From her lair beneath the Shattered City, Kaa-Manat placed her hands over her ears because the mortals’ jubilation was hateful to her. But the tip of her serpentine tail flicked back and forth in time with the music. “Stop it!” she hissed. The tail went slack. But the demoness grimaced, because these strange powers of the child Evan were beginning to disconcert her.
The music changed again and a drag queen was lip-syncing C+C Music Factory’s “Gonna Make You Sweat” as lasers pierced the sublimated dry-ice spewing from the fog machines. All part and parcel of the most roof-raising rave that had ever been witnessed in the history of humankind.
Marcus leaned forward on his barstool. “Dude, I’m so hammered,” he said, wiping sweat from his brow.
Shirtless Levi (who didn’t drink) stood next to him, wearing a coral necklace and a glow-in-the-dark bracelet. He fanned Marcus with a paper napkin and looked over his shoulder, because it was getting late and he was ready to go home.
The disco globe was gone. And in its place was an animated neon sign of Shiva Nataraja doing the dance of destruction. Beneath it, Evan and the Emcee of the Astral Plane were on stage doing the Roger Rabbit.
When the librarian saw the dancing Shiva frown, she grew somber. She finished off her Blue Hawaiian and set the empty glass on the tray of the passing waitress—who was none other than Manat disguised as a goth chick.
Niyati noticed the librarian’s change of mood and went to her.
“It’s nearly time,” the librarian said ambiguously.
“You mean until we make it to the bottom of the crater?”
“No . . . ” The librarian lowered her eyes. “Listen to me, Niyati. Evan is coming to a point in the game where he will have to make an important decision on his own. You will not be able to advise him.”
“What do you mean?” She looked up at the stage, where Evan was bumping butts with a buxom Fly Girl.
“I can’t explain now. I must leave. Go to him, Niyati.”
Without another word, the librarian disappeared into the crowd.

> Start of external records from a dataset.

/-! ### ★★★ Periodic vorticity ⇒ irrotational or exactly periodic velocity -/

/-- ★★★ **PERIODIC VORTICITY ⇒ IRROTATIONAL OR EXACTLY PERIODIC VELOCITY.**  Let `v` be a bounded ancient mild solution (`ν = 1`, duality
class) with measurable slices, jointly smooth on `(−∞,0) × ℝ³` and unthreaded about `x₀`, whose vorticity is `τ`-periodic in time (`τ > 0`):
`curl v(t − τ) = curl v(t)` for all `t < 0`.  Then EITHER `curl v ≡ 0` on `(−∞,0) × ℝ³` OR `v(t − τ, y) = v(t, y)` for all `t < 0`, `y`.
[Twin dichotomy: the drift `v(t − τ, x₀) − v(t, x₀)` of the temporal twin vanishes at all times, and twins differ exactly by their drift.]
[cite: KochNadirashviliSereginSverak2009, Thm 5.2 (arXiv:0709.3599 pp. 9–10)] -/
theorem curl_eq_zero_or_periodic_of_curl_periodic
    (v : ℝ → EuclideanSpace ℝ (Fin 3) → EuclideanSpace ℝ (Fin 3)) (x₀ : EuclideanSpace ℝ (Fin 3))
    (hB : Literature.Analysis.FluidPDE.IsBoundedAncientMildSolution 1 v)
    (hm : ∀ t < 0, AEStronglyMeasurable (v t) volume)
    (hsm : ContDiffOn ℝ (⊤ : ℕ∞) (Function.uncurry v) (Set.Iio 0 ×ˢ Set.univ))
    (hun : ∀ t < 0, ∀ x, ⟪x - x₀, curl (v t) x⟫ = 0)
    {τ : ℝ} (hτ : 0 < τ) (hper : ∀ t < 0, ∀ x, curl (v (t - τ)) x = curl (v t) x) :
    (∀ t < 0, ∀ x, curl (v t) x = 0) ∨ ∀ t < 0, ∀ y, v (t - τ) y = v t y := by
  rcases curl_eq_zero_or_centre_periodic_of_curl_periodic v x₀ hB hm hsm hun hτ hper with h | h
  · exact Or.inl h
  · right
    obtain ⟨hBu, -, hsmu⟩ := timeShift_class hB hm hsm (show -τ ≤ 0 by linarith)
    have hsub : ∀ s : ℝ, s + -τ = s - τ := fun s => by ring
    have hcu : ∀ s < 0, ∀ x, curl ((fun s y => v (s + -τ) y) s) x = curl (v s) x := fun s hs x => by
      show curl (v (s + -τ)) x = curl (v s) x
      rw [hsub]
      exact hper s hs x
    intro t ht y
    have h1 := twin_eq_add_drift x₀ hB hsm hBu hsmu hcu t ht y
    have h2 : v (t - τ) x₀ - v t x₀ = 0 := sub_eq_zero.2 (h t ht)
    simp only [hsub] at h1
    rw [h1, h2, add_zero]

/-- ★★★ **… HENCE: SLICE-WISE CONSTANT OR EXACTLY PERIODIC.** [cite: KochNadirashviliSereginSverak2009, Thm 5.2 (arXiv:0709.3599 pp. 9–10)] -/
theorem constant_or_periodic_of_curl_periodic
    (v : ℝ → EuclideanSpace ℝ (Fin 3) → EuclideanSpace ℝ (Fin 3)) (x₀ : EuclideanSpace ℝ (Fin 3))
    (hB : Literature.Analysis.FluidPDE.IsBoundedAncientMildSolution 1 v)
    (hm : ∀ t < 0, AEStronglyMeasurable (v t) volume)
    (hsm : ContDiffOn ℝ (⊤ : ℕ∞) (Function.uncurry v) (Set.Iio 0 ×ˢ Set.univ))
    (hun : ∀ t < 0, ∀ x, ⟪x - x₀, curl (v t) x⟫ = 0)
    {τ : ℝ} (hτ : 0 < τ) (hper : ∀ t < 0, ∀ x, curl (v (t - τ)) x = curl (v t) x) :
    (∀ t < 0, ∃ b : EuclideanSpace ℝ (Fin 3), ∀ x, v t x = b) ∨ ∀ t < 0, ∀ y, v (t - τ) y = v t y := by
  rcases curl_eq_zero_or_periodic_of_curl_periodic v x₀ hB hm hsm hun hτ hper with h | h
  · exact Or.inl (constantOfIrrotational v hB hsm h)
  · exact Or.inr h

Manat saw her opportunity and snuck up behind Niyati, but before she could seize her with her talons, Niyati ran up the steps to the stage. Manat clenched her fists and vanished in a puff of brimstone.
Evan had just started doing the Running Man when the music cut out. And now he stood arrayed in his headband and loincloth once more, and Niyati, in her crimson saree, stood at his side.
Thick vines hung down the walls of the crater. And when Evan turned to look behind him, the Shattered City stretched as far as the eye could see. Advancing toward them was a sloth-bear.
“Hey, pal!” the bear said.
“Gordon?!” Evan exclaimed.
“The one and only! Quite a shindig back there, wasn’t it?”
“I’m so glad it’s really you!” Evan said. “The evil version of you has been following Niyati and me ever since we were in Hell.”
“Well, I got news for you. We’re still in Hell, pal. But it is in fact me and not the psychopath.” He gave Evan a bear-hug.
“Did you hear that, Niyati?!” Evan said. But when he turned, Niyati was gone, as was the crater’s vine-clad wall. He and Gordon were now standing in the middle of the Shattered City.
Evan panicked. “Niyati?! Where are you?!—And how did we get to the middle of the crater so fast?!”
A black panther climbed a heap of rubble and addressed them both in the librarian’s voice. “As Pascal says: Nature is an infinite sphere whose center is everywhere, and whose circumference is nowhere.”
“What’s that supposed to mean?” Evan asked.
“It means,” the librarian said, “that you have reached your destination. Come, Mowgli, your Destiny awaits!”